/-- The cube side `s_{n}` dominates `Lⁿ + 1` once `M₁ ≥ 2`. [cite: Balaban1988Convergent, (2.13) pp.256–257 (bookkeeping)] -/
theorem pow_succ_le_side (hM : 2 ≤ M₁) (n : ℕ) : P.L ^ n + 1 ≤ side P.L M₁ n := by
  unfold side
  have h1 : 1 ≤ P.L ^ n := Nat.one_le_pow _ _ P.L_pos
  calc P.L ^ n + 1 ≤ P.L ^ n + P.L ^ n := by omega
    _ = P.L ^ n * 2 := by ring
    _ ≤ P.L ^ n * M₁ := Nat.mul_le_mul_left _ hM

/-- **LEVEL `0`**: the `0`-block of `x` (= `x`) is a `Γ₀`-site of `𝐁_k(Z)` iff `x ∉ Ω₁(Z)` (`Γ₀ = Ω₁ᶜ`, `k ≥ 1`). [cite: Balaban1988Convergent, (2.2) p.255] -/
theorem level_zero_iff (hk1 : 1 ≤ k) (x : Site P 0) : blockIter 0 x ∈ Bj M₁ Z k 0 ↔ x ∉ maxDomT M₁ Z 1 := by
  rw [blockIter_zero, Bj_zero hk1]
  rfl

/-- **A POSITIVE LEVEL `j` PUTS `x` IN `Ω_j(Z)`**: if the `j`-block of `x` is a `Γ_j`-site (`1 ≤ j ≤ k`), then `x ∈ Ω_j(Z)` (`Γ_j ⊆ Ω_j^{(j)}` and `Ω_j` is a union of `j`-blocks).
[cite: Balaban1988Convergent, (2.2) p.255, (2.13) pp.256–257] -/
theorem mem_maxDomT_of_level (hM : 1 ≤ M₁) (hk : k ≤ P.m + P.K) (hdiv : side P.L M₁ k ∣ P.sitesPerDir 0)
    {j : ℕ} (hj1 : 1 ≤ j) (hjk : j ≤ k) {x : Site P 0} (h : blockIter j x ∈ Bj M₁ Z k j) : x ∈ maxDomT M₁ Z j := by
  have hsub : Bj M₁ Z k j ⊆ pts j (maxDomT M₁ Z j) := by
    rcases lt_or_eq_of_le hjk with hlt | rfl
    · rw [Bj_mid hj1 hlt]; exact fun _ h => h.1
    · rw [Bj_top]
  exact (isBlockUnion_maxDomT hM hdiv hj1 hjk (hjk.trans hk) x).2 (mem_pts.1 (hsub h))

/-- **A LEVEL `j < k` KEEPS `x` OUT OF `Ω_{j+1}(Z)`**: if the `j`-block of `x` is a `Γ_j`-site (`j < k`), then `x ∉ Ω_{j+1}(Z)` (`Γ₀ = Ω₁ᶜ`; `Γ_j` misses `Ω_{j+1}^{(j)}` and `Ω_{j+1}`
is a union of `j`-blocks). [cite: Balaban1988Convergent, (2.2) p.255, (2.13) pp.256–257] -/
theorem not_mem_maxDomT_succ_of_level (hM : 1 ≤ M₁) (hk : k ≤ P.m + P.K) (hdiv : side P.L M₁ k ∣ P.sitesPerDir 0)
    {j : ℕ} (hjk : j < k) {x : Site P 0} (h : blockIter j x ∈ Bj M₁ Z k j) : x ∉ maxDomT M₁ Z (j + 1) := by
  rcases Nat.eq_zero_or_pos j with rfl | hj1
  · exact (level_zero_iff (by omega) x).1 h
  · rw [Bj_mid hj1 hjk] at h
    intro hx
    exact h.2 (mem_pts.2 ((isBlockUnion_maxDomT_succ hM hdiv (Nat.succ_le_of_lt hjk) (by omega) x).1 hx))
/-!
# [IUTchI] Prop. 2.4 (i)–(iii): SUB-DAG statements — the printed proof's inputs as NAMED sub-nodes

Mochizuki, *Inter-universal Teichmüller theory I: construction of Hodge theaters*, kurims manuscript
(May 2020), §2, Proposition 2.4 "Profinite Conjugates of Nontrivial Arithmetic Compact Subgroups",
statement p. 50 l. 4–14, proof p. 50 l. 25 – p. 51 l. 20 ([IUTchI] Prop 2.4 pp.50-51)
[claim: Mochizuki2012, status: disputed] (D-0012 claim key; nothing of the series is asserted here; every
declaration is a `Prop`-valued predicate on abc-iut-L5-t1's interface data `StableCurveTemperedData`
(`TemperedCoverings.lean`, p405450) or a theorem ABOUT those predicates).

SUB-DAG TYPING (D-0068 (1), plan/L5/SUBDAG-IUTchI-Prop24.md, seat abc-iut-w5-d119).  The printed proof of
(i) is kernel-checked in `TemperedCoveringsLevels.lean` (p409071, `prop24i_of_levels`) modulo ANONYMOUS
binders; here each binder becomes a NAMED sub-node with its printed locus, over a packaged tower of levels
(`Prop24Tower` = "the finite index characteristic open subgroups `J ⊆ Δ^tp_X`", p. 50 l. 27, realised as
`J := Δ^tp_X ∩ ι⁻¹(Ĵ)` for subgroups `Ĵ ⊆ Π̂_X`, together with "the pro-`Σ` semi-graph of anabelioids `𝔾_J`"
and the surjections `J ↠ Π^tp_{𝔾_J}`, `Ĵ ↠ Π̂_{𝔾_J}`):

* (L1) `Prop24Tower.Prop21Levels` — "it thus follows from Proposition 2.1 [applied to `𝔾_J`]" (p. 50 l. 37);
* (L2) `Prop24Tower.LevelsDetect` — "`J ∩ Λ` has nontrivial image … in `Π^tp_{𝔾_J}`" (p. 50 l. 28–33), in
  the QUANTIFIER SHAPE OF PRINT: "there EXISTS a finite index characteristic open subgroup `J` such that …"
  (l. 27–28) and then "by allowing `J` to vary" (l. 40) over the `J′ ⊆ J` — i.e. for each `Λ` at all levels
  BELOW SOME LEVEL (a `Λ`-dependent depth), not at every level of a fixed tower (see the note on
  `prop24i_of_tower`); its two printed inputs are typed separately: `StronglyTorsionFreeSigma` ("since
  `Δ̂_X` is strongly torsion-free [[Config] Rmk 1.2.2]", l. 27) and `Prop24Tower.SpecializationAb` ("our
  assumption that `p ∉ Σ` implies that the surjection `J ↠ Π^tp_{𝔾_J}` induces an isomorphism between the
  pro-`Σ` completions of the respective abelianizations", l. 31–33);
* (L3) `Prop24Tower.Translate` — "we may assume without loss of generality that `γ` lies in the closure
  `Ĵ` of `J` in `Π̂_X`" (l. 34–36); its input `DeltaHatDense` ("`Δ̂_X` may be identified with the pro-`Σ̂`
  completion of `Δ^tp_X`", p. 47 l. 11–13) is typed separately;
* (INV) `Prop24Tower.DetectsTempered` — "`Π^tp_X` (respectively, `Π̂_X`) may be written as an inverse limit
  of the topological groups `Π^tp_X/Ker(J ↠ Π^tp_{𝔾_J})` (respectively, `Π̂_X/Ker(Ĵ ↠ Π̂_{𝔾_J})`)" (l. 40–42),
  over the levels below any given level;
* level bookkeeping `LevelsClosed/InDelta/Normal/Open/Cofinal` (p. 50 l. 27, l. 33–35);
* (ii): `Prop24QTower` + `LevelObservation` (p. 50 l. 43 – p. 51 l. 6) + `QDetectsTempered` (p. 51 l. 6–13);
* (iii): `HasCompactProSigma` ("a pro-`Σ` Sylow subgroup of a decomposition group `⊆ Δ^tp_X` associated to
  an irreducible component of the special fiber", p. 51 l. 15–18).

PROVED here (kernel, over the abstract data): the tower inference `prop24i_of_tower` in the printed
quantifier shape (adapting p409071's per-level argument), `prop24ii_of_qtower`, `prop24iii_of_tower`.
The derivations (L2) ⇐ `StronglyTorsionFreeSigma` + `SpecializationAb` and (L3) ⇐ `DeltaHatDense` are in the
proof-only companion `TemperedCoveringsProp24SubProofs.lean`.  NOT a discharge of the node: the sub-nodes
are statements about the genuine tower (L3/L4 merge objects).  Nothing here bears on [IUTchIII] Cor. 3.12.
-/

namespace Literature.IUT.HodgeTheaters

open Pointwise
open _root_.Topology
open Literature.AnabelianGeometry.SemiGraphs (IsProSigma)

universe u v

/-! ### Continuous characters to finite abelian `Σ`-groups (the language of "pro-`Σ` abelianizations") -/

/-- "`h ∈ H` has NONTRIVIAL image in the pro-`Σ` completion of the abelianization of `H`", in elementary
form: some homomorphism `χ : H → A` to a finite abelian group of `Σ`-order (in the universe of `P`) with OPEN kernel (i.e. continuous
for the discrete topology on `A`) has `χ(h) ≠ 1`.  (The continuous finite abelian `Σ`-quotients of a
topological group separate exactly the elements that survive in the pro-`Σ` completion of its
abelianization.) [cite: Mochizuki2012, Prop 2.4(i) p.50] -/
def SigmaCharDetects (S : Set ℕ) {P : Type v} [Group P] [TopologicalSpace P] (H : Subgroup P) (h : H) :
    Prop :=
  ∃ (A : Type v) (_ : CommGroup A) (_ : Finite A) (χ : H →* A),
    IsOpen ((χ.ker : Subgroup H) : Set H) ∧ (∀ p : ℕ, p.Prime → p ∣ Nat.card A → p ∈ S) ∧ χ h ≠ 1

namespace StableCurveTemperedData

variable (D : StableCurveTemperedData.{u})

/-! ### Inputs about `Δ̂_X` itself (p. 47, p. 50 l. 27) -/

/-- **`Δ̂_X` is closed in `Π̂_X`** (it is the kernel of the continuous surjection `Π̂_X ↠ G_k`, p. 47;
the interface `StableCurveTemperedData` does not record the continuity of `prHat`, so this is a named
input). [cite: Mochizuki2012, §2 p.47] -/
def DeltaHatClosed : Prop := IsClosed (D.DeltaHat : Set D.PiHat)

/-- **Density of `Δ^tp_X` in `Δ̂_X`**: "`Δ̂_X` may be identified with the pro-`Σ̂` completion of `Δ^tp_X`"
(p. 47 l. 11–12) — typed as the consequence used on p. 50 l. 34–36: `Δ̂_X` lies in the closure of
`ι(Δ^tp_X)` in `Π̂_X`. [cite: Mochizuki2012, §2 p.47] -/
def DeltaHatDense : Prop :=
  (D.DeltaHat : Set D.PiHat) ⊆ closure (Set.range fun d : D.DeltaTp => D.ιX (d : D.PiTp))

/-- **"`Δ̂_X` is strongly torsion-free"** ([Config] Rmk 1.2.2, quoted on p. 50 l. 27: every open subgroup of
`Δ̂_X` has torsion-free abelianization) — typed as the consequence the proof of Prop. 2.4 (i) uses, for the
pro-`Σ` part and in the language of `SigmaCharDetects`: for every open subgroup `H ⊆ Δ̂_X`, if `h ∈ H` is
detected by a continuous character to a finite abelian `Σ`-group, then so is every power `h^n`, `n ≥ 1`.
[cite: Mochizuki2012, Prop 2.4(i) p.50] -/
def StronglyTorsionFreeSigma : Prop :=
  ∀ H : Subgroup D.DeltaHat, IsOpen (H : Set D.DeltaHat) →
    ∀ (h : H) (n : ℕ), n ≠ 0 →
      SigmaCharDetects D.graph.Sigma H h → SigmaCharDetects D.graph.Sigma H (h ^ n)

/-- **The pro-`Σ` Sylow input of Prop. 2.4 (iii)** (proof, p. 51 l. 15–18: "a pro-`Σ` Sylow subgroup of a
decomposition group `⊆ Δ^tp_X` associated to an irreducible component of the special fiber of `𝔛`") in the
elementary form consumed by `prop24iii_of_prop24i'` (p407271): an infinite profinite pro-`Σ` compact subgroup
`V ⊆ Δ^tp_X`. [cite: Mochizuki2012, Prop 2.4(iii) p.51] -/
def HasCompactProSigma : Prop :=
  ∃ V : Subgroup D.DeltaTp, IsCompact (V : Set D.DeltaTp) ∧ (V : Set D.DeltaTp).Infinite ∧
    IsProSigma D.graph.Sigma V ∧ TotallyDisconnectedSpace V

ASSIGNMENT
Give back the lines of the data exactly as they are written, from the first line through the line containing "Z (j + 1) := by".

OUTPUT
/-- The cube side `s_{n}` dominates `Lⁿ + 1` once `M₁ ≥ 2`. [cite: Balaban1988Convergent, (2.13) pp.256–257 (bookkeeping)] -/
theorem pow_succ_le_side (hM : 2 ≤ M₁) (n : ℕ) : P.L ^ n + 1 ≤ side P.L M₁ n := by
  unfold side
  have h1 : 1 ≤ P.L ^ n := Nat.one_le_pow _ _ P.L_pos
  calc P.L ^ n + 1 ≤ P.L ^ n + P.L ^ n := by omega
    _ = P.L ^ n * 2 := by ring
    _ ≤ P.L ^ n * M₁ := Nat.mul_le_mul_left _ hM

/-- **LEVEL `0`**: the `0`-block of `x` (= `x`) is a `Γ₀`-site of `𝐁_k(Z)` iff `x ∉ Ω₁(Z)` (`Γ₀ = Ω₁ᶜ`, `k ≥ 1`). [cite: Balaban1988Convergent, (2.2) p.255] -/
theorem level_zero_iff (hk1 : 1 ≤ k) (x : Site P 0) : blockIter 0 x ∈ Bj M₁ Z k 0 ↔ x ∉ maxDomT M₁ Z 1 := by
  rw [blockIter_zero, Bj_zero hk1]
  rfl

/-- **A POSITIVE LEVEL `j` PUTS `x` IN `Ω_j(Z)`**: if the `j`-block of `x` is a `Γ_j`-site (`1 ≤ j ≤ k`), then `x ∈ Ω_j(Z)` (`Γ_j ⊆ Ω_j^{(j)}` and `Ω_j` is a union of `j`-blocks).
[cite: Balaban1988Convergent, (2.2) p.255, (2.13) pp.256–257] -/
theorem mem_maxDomT_of_level (hM : 1 ≤ M₁) (hk : k ≤ P.m + P.K) (hdiv : side P.L M₁ k ∣ P.sitesPerDir 0)
    {j : ℕ} (hj1 : 1 ≤ j) (hjk : j ≤ k) {x : Site P 0} (h : blockIter j x ∈ Bj M₁ Z k j) : x ∈ maxDomT M₁ Z j := by
  have hsub : Bj M₁ Z k j ⊆ pts j (maxDomT M₁ Z j) := by
    rcases lt_or_eq_of_le hjk with hlt | rfl
    · rw [Bj_mid hj1 hlt]; exact fun _ h => h.1
    · rw [Bj_top]
  exact (isBlockUnion_maxDomT hM hdiv hj1 hjk (hjk.trans hk) x).2 (mem_pts.1 (hsub h))

/-- **A LEVEL `j < k` KEEPS `x` OUT OF `Ω_{j+1}(Z)`**: if the `j`-block of `x` is a `Γ_j`-site (`j < k`), then `x ∉ Ω_{j+1}(Z)` (`Γ₀ = Ω₁ᶜ`; `Γ_j` misses `Ω_{j+1}^{(j)}` and `Ω_{j+1}`
is a union of `j`-blocks). [cite: Balaban1988Convergent, (2.2) p.255, (2.13) pp.256–257] -/
theorem not_mem_maxDomT_succ_of_level (hM : 1 ≤ M₁) (hk : k ≤ P.m + P.K) (hdiv : side P.L M₁ k ∣ P.sitesPerDir 0)
    {j : ℕ} (hjk : j < k) {x : Site P 0} (h : blockIter j x ∈ Bj M₁ Z k j) : x ∉ maxDomT M₁ Z (j + 1) := by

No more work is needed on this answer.